- **EXERCISE MATERIALS**
/-- item stmt-FinalStateConjecture-10131 · crux · rank 3 · open · by planner
why it might fail: Vacuum naked singularities exist (RSR2023); no instability theorem outside symmetry (LiuLi2018, An2025: symmetric/profile-specific); instability is regularity-dependent: Christodoulou's C^{1,a} examples are STABLE on an open Hölder set (Zheng2026). One-sided/Cantor threshold accumulation kills it.
sources: Christodoulou1999instability, Zheng2026, arXiv:2605.16095, RodnianskiShlapentokhRothman2023, ShlapentokhRothman2022, LiuLi2018
[crux] CENSORSHIP IS ROBUSTLY ESCAPABLE. Let Q_B(D) := every maximal vacuum Cauchy development of D
has complete future null infinity (Summit.FinalStateConjecture.HasCompleteNullInfinity,
Christodoulou's intrinsic sojourn form). Claim: at every admissible datum d, Q_B is robustly
escapable (Thesis legend): every tame probe G through d enriches to a tame G₁ such that along every
tame enrichment G₂ of G₁ an open dense set of radial directions satisfies Q_B for all small t ≠ 0.
This is weak cosmic censorship in positive-codimension form, strengthened from 'one escaping curve'
to 'the naked-singularity strata are walls in general position in every compactly supported
finite-dimensional probe, stably under enrichment' — the shape of Christodoulou1999instability Thm
4.1, whose 2-planes Π_ϑ = {ϑ + λ₁f₁ + λ₂f₂} meet E only at ϑ (escape in EVERY direction of the
plane, m = 2), now without symmetry and inside admissibleVacuumData (card item K1, NS part).
[difficulty: open-problem] -/
@[route_item "route-FinalStateConjecture-RobustClausewiseGenericity"]
def CensorshipRobust : Prop :=
  ∀ (X : Type) [TopologicalSpace X] [ChartedSpace Literature.Geometry.Lorentzian.E3 X] [IsManifold (𝓡 3) ((⊤ : ℕ∞) : WithTop ℕ∞) X] [T2Space X] [SecondCountableTopology X] [ConnectedSpace X], ∀ d ∈ Literature.Geometry.Lorentzian.admissibleVacuumData X, let Tame : (m : ℕ) → (EuclideanSpace ℝ (Fin m) → Literature.Geometry.Lorentzian.InitialDataSet (𝓡 3) X) → Prop := fun m G ↦ Literature.Geometry.Lorentzian.InitialDataSet.IsSmoothDataFamily m G ∧ G 0 = d ∧ (∀ c, G c ∈ Literature.Geometry.Lorentzian.admissibleVacuumData X) ∧ ∃ K : Set X, IsCompact K ∧ ∀ c, ∀ x ∉ K, (G c).h.inner x = d.h.inner x ∧ (G c).k x = d.k x; let Q : Literature.Geometry.Lorentzian.InitialDataSet (𝓡 3) X → Prop := fun D ↦ ∀ 𝒟 : Literature.Geometry.Lorentzian.VacuumCauchyDevelopment D, 𝒟.IsMaximal → Summit.FinalStateConjecture.HasCompleteNullInfinity 𝒟.toCauchyDevelopment; ∀ (m : ℕ) (G : EuclideanSpace ℝ (Fin m) → Literature.Geometry.Lorentzian.InitialDataSet (𝓡 3) X), Tame m G → ∃ (n : ℕ) (G₁ : EuclideanSpace ℝ (Fin n) → Literature.Geometry.Lorentzian.InitialDataSet (𝓡 3) X) (L : EuclideanSpace ℝ (Fin m) →ₗ[ℝ] EuclideanSpace ℝ (Fin n)), Function.Injective L ∧ Tame n G₁ ∧ (∀ c, G₁ (L c) = G c) ∧ ∀ (p : ℕ) (G₂ : EuclideanSpace ℝ (Fin p) → Literature.Geometry.Lorentzian.InitialDataSet (𝓡 3) X) (L' : EuclideanSpace ℝ (Fin n) →ₗ[ℝ] EuclideanSpace ℝ (Fin p)), Function.Injective L' → Tame p G₂ → (∀ c, G₂ (L' c) = G₁ c) → ∃ U : Set (EuclideanSpace ℝ (Fin p)), IsOpen U ∧ Dense U ∧ ∀ v ∈ U, ∃ δ : ℝ, 0 < δ ∧ ∀ t : ℝ, t ≠ 0 → |t| < δ → Q (G₂ (t • v))

/-- item stmt-FinalStateConjecture-10132 · crux · rank 4 · open · by planner
why it might fail: In vacuum the asymptotically-extremal set is not known C^1, closed or thin; extremal Kerr formation is only conjectured (KehleUnger2025 §1); AKU2026's C^1 threshold is perturbative, spherical, EMSF. An open cone of extremal directions, a cusp, or one-sided accumulation of leaves at |a|=M breaks it.
sources: AngelopoulosKehleUnger2026, KehleUnger2025, KehleUnger2024, AngelopoulosKehleUnger2024, arXiv:2304.08455, Dafermos2025
[crux] THE THIRD LAW IS ROBUSTLY ESCAPABLE (extremality is a tame stratum). Let Q_S(D) := for every
maximal vacuum Cauchy development 𝒟 of D, every FinalStateDecomposition dd of 𝒟.toSpacetime on O =
exteriorOf 𝒟 dd.charted with HasExhaustiveCharts dd has all holes sub-extremal (Kerr.IsSubextremal
(dd.mass i) (dd.spin i), i.e. |aᵢ| < Mᵢ). Claim: at every admissible datum d, Q_S is robustly
escapable (Thesis legend). Model theorem: AngelopoulosKehleUnger2026 Thm 2 — near Reissner–Nordström
in the spherically symmetric Einstein–Maxwell–scalar-field moduli space the set of asymptotically
extremal black holes is a C¹ hypersurface and the final parameter ratio 𝒫_∞ a C¹ submersion; hence
one transverse direction enriches any finite-dimensional probe, and by the chain rule d(𝒫_∞ ∘ G₂)(0)
≠ 0 in EVERY further enrichment, which is exactly open-dense radial escape. The crux asserts the
same structure for the asymptotically-extremal-Kerr data of the vacuum problem without symmetry
(card item K1, EXT part; producer card third-law-transversality-injection supplies the transverse
'spin-down packet' direction). Together with SettlingRobust it yields clause (ii) of the summit with
|aᵢ| < Mᵢ. [diffi -/
@[route_item "route-FinalStateConjecture-RobustClausewiseGenericity"]
def ThirdLawRobust : Prop :=
  ∀ (X : Type) [TopologicalSpace X] [ChartedSpace Literature.Geometry.Lorentzian.E3 X] [IsManifold (𝓡 3) ((⊤ : ℕ∞) : WithTop ℕ∞) X] [T2Space X] [SecondCountableTopology X] [ConnectedSpace X], ∀ d ∈ Literature.Geometry.Lorentzian.admissibleVacuumData X, let Tame : (m : ℕ) → (EuclideanSpace ℝ (Fin m) → Literature.Geometry.Lorentzian.InitialDataSet (𝓡 3) X) → Prop := fun m G ↦ Literature.Geometry.Lorentzian.InitialDataSet.IsSmoothDataFamily m G ∧ G 0 = d ∧ (∀ c, G c ∈ Literature.Geometry.Lorentzian.admissibleVacuumData X) ∧ ∃ K : Set X, IsCompact K ∧ ∀ c, ∀ x ∉ K, (G c).h.inner x = d.h.inner x ∧ (G c).k x = d.k x; let Q : Literature.Geometry.Lorentzian.InitialDataSet (𝓡 3) X → Prop := fun D ↦ ∀ 𝒟 : Literature.Geometry.Lorentzian.VacuumCauchyDevelopment D, 𝒟.IsMaximal → ∀ (O : Set 𝒟.carrier) (dd : Literature.Geometry.Lorentzian.FinalStateDecomposition 𝒟.toSpacetime O 2), O = Summit.FinalStateConjecture.exteriorOf 𝒟.toCauchyDevelopment dd.charted → Summit.FinalStateConjecture.HasExhaustiveCharts dd → ∀ i, Literature.Geometry.Lorentzian.Kerr.IsSubextremal (dd.mass i) (dd.spin i); ∀ (m : ℕ) (G : EuclideanSpace ℝ (Fin m) → Literature.Geometry.Lorentzian.InitialDataSet (𝓡 3) X), Tame m G → ∃ (n : ℕ) (G₁ : EuclideanSpace ℝ (Fin n) → Literature.Geometry.Lorentzian.InitialDataSet (𝓡 3) X) (L : EuclideanSpace ℝ (Fin m) →ₗ[ℝ] EuclideanSpace ℝ (Fin n)), Function.Injective L ∧ Tame n G₁ ∧ (∀ c, G₁ (L c) = G c) ∧ ∀ (p : ℕ) (G₂ : EuclideanSpace ℝ (Fin p) → Literature.Geometry.Lorentzian.InitialDataSet (𝓡 3) X) (L' : EuclideanSpace ℝ (Fin n) →ₗ[ℝ] EuclideanSpace ℝ (Fin p)), Function.Injective L' → Tame p G₂ → (∀ c, G₂ (L' c) = G₁ c) → ∃ U : Set (EuclideanSpace ℝ (Fin p)), IsOpen U ∧ Dense U ∧ ∀ v ∈ U, ∃ δ : ℝ, 0 < δ ∧ ∀ t : ℝ, t ≠ 0 → |t| < δ → Q (G₂ (t • v))

/-- item stmt-FinalStateConjecture-9937 · crux · rank 9 · open · by planner
why it might fail: Paper theorem (CBG 1969, Sbierski 2016), unproved in tree (= undischarged fact choquetBruhat_geroch_exists_mghd_cauchy; XL). As typed, IsMaximal asks EVERY VacuumCauchyDevelopment.{u} (Ric=0 under a HasLeviCivita binder, corrected Cauchy hypersurface) to embed: a typing slip there could falsify it.
sources: ChoquetBruhatGeroch1969CMP, Sbierski2016AHP, Ringstrom2009
[support] every admissible datum has a maximal globally hyperbolic vacuum development, stated over
the repaired structure `VacuumCauchyDevelopment` (the corrected form of the deprecated
`choquetBruhat_geroch_exists_mghd`, recorded in `CauchyProblemExistenceDefect`);
Choquet-Bruhat–Geroch 1969 Thm. 3, Sbierski 2016 Thm. 2.6. Known theorem; large formalisation;
shared by every route of this summit. [difficulty: XL] -/
@[route_item "route-FinalStateConjecture-RobustClausewiseGenericity"]
def MGHDExists : Prop :=
  ∀ (X : Type) [TopologicalSpace X] [ChartedSpace Literature.Geometry.Lorentzian.E3 X] [IsManifold (𝓡 3) ((⊤ : ℕ∞) : WithTop ℕ∞) X] [T2Space X] [SecondCountableTopology X] [ConnectedSpace X], ∀ D ∈ Literature.Geometry.Lorentzian.admissibleVacuumData X, ∃ 𝒟 : Literature.Geometry.Lorentzian.VacuumCauchyDevelopment D, 𝒟.IsMaximal

/-- item stmt-FinalStateConjecture-10133 · support · rank 9 · closed · proved by Summit.FinalStateConjecture.FinalStateConjecture.Theorems.RobustClausewiseGenericity.gaugeEnrichment @ e6d7672f9ace (prover) · by planner
sources: BartnikIsenberg2004, Christodoulou1999
[support] GAUGE ENRICHMENT (injectivity device; provable). For every admissible d and every tame
family G : ℝᵐ → data through d there are a tame G₁ : ℝ^{m+1} → data enriching G along an injective
linear L, a direction w and a functional Λ on data with Λ ∘ G₁ of class C¹ and fderiv (Λ ∘ G₁) 0 w ≠
0. Construction: G₁(c, s) := ψ_s^*(G c) for diffeomorphisms ψ_s of X supported in a small chart ball
around x₀, equal in the chart to y ↦ y + ρ(y)(e^{s̃} − 1)(y − y₀) with s̃ = κ s/√(1+s²) (so ψ₀ = id,
ψ_s(x₀) = x₀, Dψ_s(x₀) = e^{s̃}·id), and Λ(D) := h_D(x₀)(b, b): then Λ(G₁(c, s)) = e^{2s̃}·h_{G
c}(x₀)(b, b), smooth with ∂_s at 0 equal to 2κ h_d(x₀)(b,b) > 0. Admissibility, constraints and
compact support are preserved by compactly supported diffeomorphism pullback (BartnikIsenberg2004
§2; the chart-domain version with three parameters is
Literature.Geometry.Lorentzian.InitialDataSet.exists_smoothFamily_constraints in
ConstraintFamilies.lean). Used by the Assembly to make the assembled one-parameter family injective
(t ↦ Λ is strictly monotone along directions with dΛ ≠ 0, an open dense set). [difficulty: L] -/
@[route_item "route-FinalStateConjecture-RobustClausewiseGenericity"]
def GaugeEnrichment : Prop :=
  ∀ (X : Type) [TopologicalSpace X] [ChartedSpace Literature.Geometry.Lorentzian.E3 X] [IsManifold (𝓡 3) ((⊤ : ℕ∞) : WithTop ℕ∞) X] [T2Space X] [SecondCountableTopology X] [ConnectedSpace X], ∀ d ∈ Literature.Geometry.Lorentzian.admissibleVacuumData X, let Tame : (m : ℕ) → (EuclideanSpace ℝ (Fin m) → Literature.Geometry.Lorentzian.InitialDataSet (𝓡 3) X) → Prop := fun m G ↦ Literature.Geometry.Lorentzian.InitialDataSet.IsSmoothDataFamily m G ∧ G 0 = d ∧ (∀ c, G c ∈ Literature.Geometry.Lorentzian.admissibleVacuumData X) ∧ ∃ K : Set X, IsCompact K ∧ ∀ c, ∀ x ∉ K, (G c).h.inner x = d.h.inner x ∧ (G c).k x = d.k x; ∀ (m : ℕ) (G : EuclideanSpace ℝ (Fin m) → Literature.Geometry.Lorentzian.InitialDataSet (𝓡 3) X), Tame m G → ∃ (G₁ : EuclideanSpace ℝ (Fin (m + 1)) → Literature.Geometry.Lorentzian.InitialDataSet (𝓡 3) X) (L : EuclideanSpace ℝ (Fin m) →ₗ[ℝ] EuclideanSpace ℝ (Fin (m + 1))) (w : EuclideanSpace ℝ (Fin (m + 1))) (Λ : Literature.Geometry.Lorentzian.InitialDataSet (𝓡 3) X → ℝ), Function.Injective L ∧ Tame (m + 1) G₁ ∧ (∀ c, G₁ (L c) = G c) ∧ ContDiff ℝ 1 (Λ ∘ G₁) ∧ fderiv ℝ (Λ ∘ G₁) 0 w ≠ 0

- **WHAT THIS TASK INVOLVES**
Only the lines from the opening of the material through the line with "has complete future" should be echoed, exactly as written.

- **ANSWER BOX**
/-- item stmt-FinalStateConjecture-10131 · crux · rank 3 · open · by planner
why it might fail: Vacuum naked singularities exist (RSR2023); no instability theorem outside symmetry (LiuLi2018, An2025: symmetric/profile-specific); instability is regularity-dependent: Christodoulou's C^{1,a} examples are STABLE on an open Hölder set (Zheng2026). One-sided/Cantor threshold accumulation kills it.
sources: Christodoulou1999instability, Zheng2026, arXiv:2605.16095, RodnianskiShlapentokhRothman2023, ShlapentokhRothman2022, LiuLi2018
[crux] CENSORSHIP IS ROBUSTLY ESCAPABLE. Let Q_B(D) := every maximal vacuum Cauchy development of D
has complete future null infinity (Summit.FinalStateConjecture.HasCompleteNullInfinity,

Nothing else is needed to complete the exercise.